Instructions to follow ::
Where the line containing "Elementary (no DLR" appears, end your copy; everything from the first line of the records below up to and including it must be reproduced exactly.
** Supplied records follows **
import Summits.QuantumFields.YangMills.Theorems.BrascampLiebVacuum.Negative.FalseWithoutLocality

/-!
# `ConvexGribovBody.BrascampLiebVacuumSC` — negative lane: a volume-uniform variance floor for the
# time-zero plaquette trace (refuter / standing disprover, crux stmt-QuantumFields-16404)

Support file for `Negative/DmaxFloor.lean` ("the crux forces a volume-uniform floor on its
covariance scale `Dmax`"). The admissible probe of the crux
`Summit.QuantumFields.YangMills.Theses.ConvexGribovBody.BrascampLiebVacuumSC` used there is the
time-zero origin plaquette trace `f(U) = Re tr ρ(U_p)`, and this file proves that its variance
under Wilson's measure on `(2S+1)⁴` is bounded BELOW by `v(β, G, r) > 0` UNIFORMLY IN THE VOLUME:

* `exists_haar_sq_sub_ge` — one-link floor: `σ ≤ ∫ (Re tr ρ(a g) − m)² dg` for all `m, a`
  (`σ = Var_Haar(Re χ_r) > 0`: left invariance of Haar measure, `Re χ_r` continuous and not
  constant on a non-abelian `G` with faithful `r`, Haar charges open sets);
* `exists_wilsonAction_update_bound` — one-link LOCALITY of the Wilson action, uniform in the
  volume: `|S(U) − S(U[e ↦ g])| ≤ B(r)` (only the `≤ 64` plaquettes through `e` move, each by
  `≤ 2(N + M)`);
* `plaquette_variance_floor` — `Var_μ f ≥ e^{−2|β|B} σ` on every torus `S ≥ 1`: write
  `dμ = Z⁻¹ e^{−βS} dU`, free the first link of the plaquette against `e^{±|β|B}`
  (`exp_mul_le_of_abs_sub_le`), integrate it first (Mathlib's iterated marginals `lmarginal` over
  product Haar measure) and use the one-link floor; the two comparison factors and `Z` cancel.

Elementary (no DLR / conditional expectations); everything proved, axioms `propext`,
`Classical.choice`, `Quot.sound`. Nothing here mentions a Theses statement.
-/

noncomputable section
** End of Supplied records **
Solution for this exercise ::
import Summits.QuantumFields.YangMills.Theorems.BrascampLiebVacuum.Negative.FalseWithoutLocality

/-!
# `ConvexGribovBody.BrascampLiebVacuumSC` — negative lane: a volume-uniform variance floor for the
# time-zero plaquette trace (refuter / standing disprover, crux stmt-QuantumFields-16404)

Support file for `Negative/DmaxFloor.lean` ("the crux forces a volume-uniform floor on its
covariance scale `Dmax`"). The admissible probe of the crux
`Summit.QuantumFields.YangMills.Theses.ConvexGribovBody.BrascampLiebVacuumSC` used there is the
time-zero origin plaquette trace `f(U) = Re tr ρ(U_p)`, and this file proves that its variance
under Wilson's measure on `(2S+1)⁴` is bounded BELOW by `v(β, G, r) > 0` UNIFORMLY IN THE VOLUME:

* `exists_haar_sq_sub_ge` — one-link floor: `σ ≤ ∫ (Re tr ρ(a g) − m)² dg` for all `m, a`
  (`σ = Var_Haar(Re χ_r) > 0`: left invariance of Haar measure, `Re χ_r` continuous and not
  constant on a non-abelian `G` with faithful `r`, Haar charges open sets);
* `exists_wilsonAction_update_bound` — one-link LOCALITY of the Wilson action, uniform in the
  volume: `|S(U) − S(U[e ↦ g])| ≤ B(r)` (only the `≤ 64` plaquettes through `e` move, each by
  `≤ 2(N + M)`);
* `plaquette_variance_floor` — `Var_μ f ≥ e^{−2|β|B} σ` on every torus `S ≥ 1`: write
  `dμ = Z⁻¹ e^{−βS} dU`, free the first link of the plaquette against `e^{±|β|B}`
  (`exp_mul_le_of_abs_sub_le`), integrate it first (Mathlib's iterated marginals `lmarginal` over
  product Haar measure) and use the one-link floor; the two comparison factors and `Z` cancel.

Elementary (no DLR / conditional expectations); everything proved, axioms `propext`,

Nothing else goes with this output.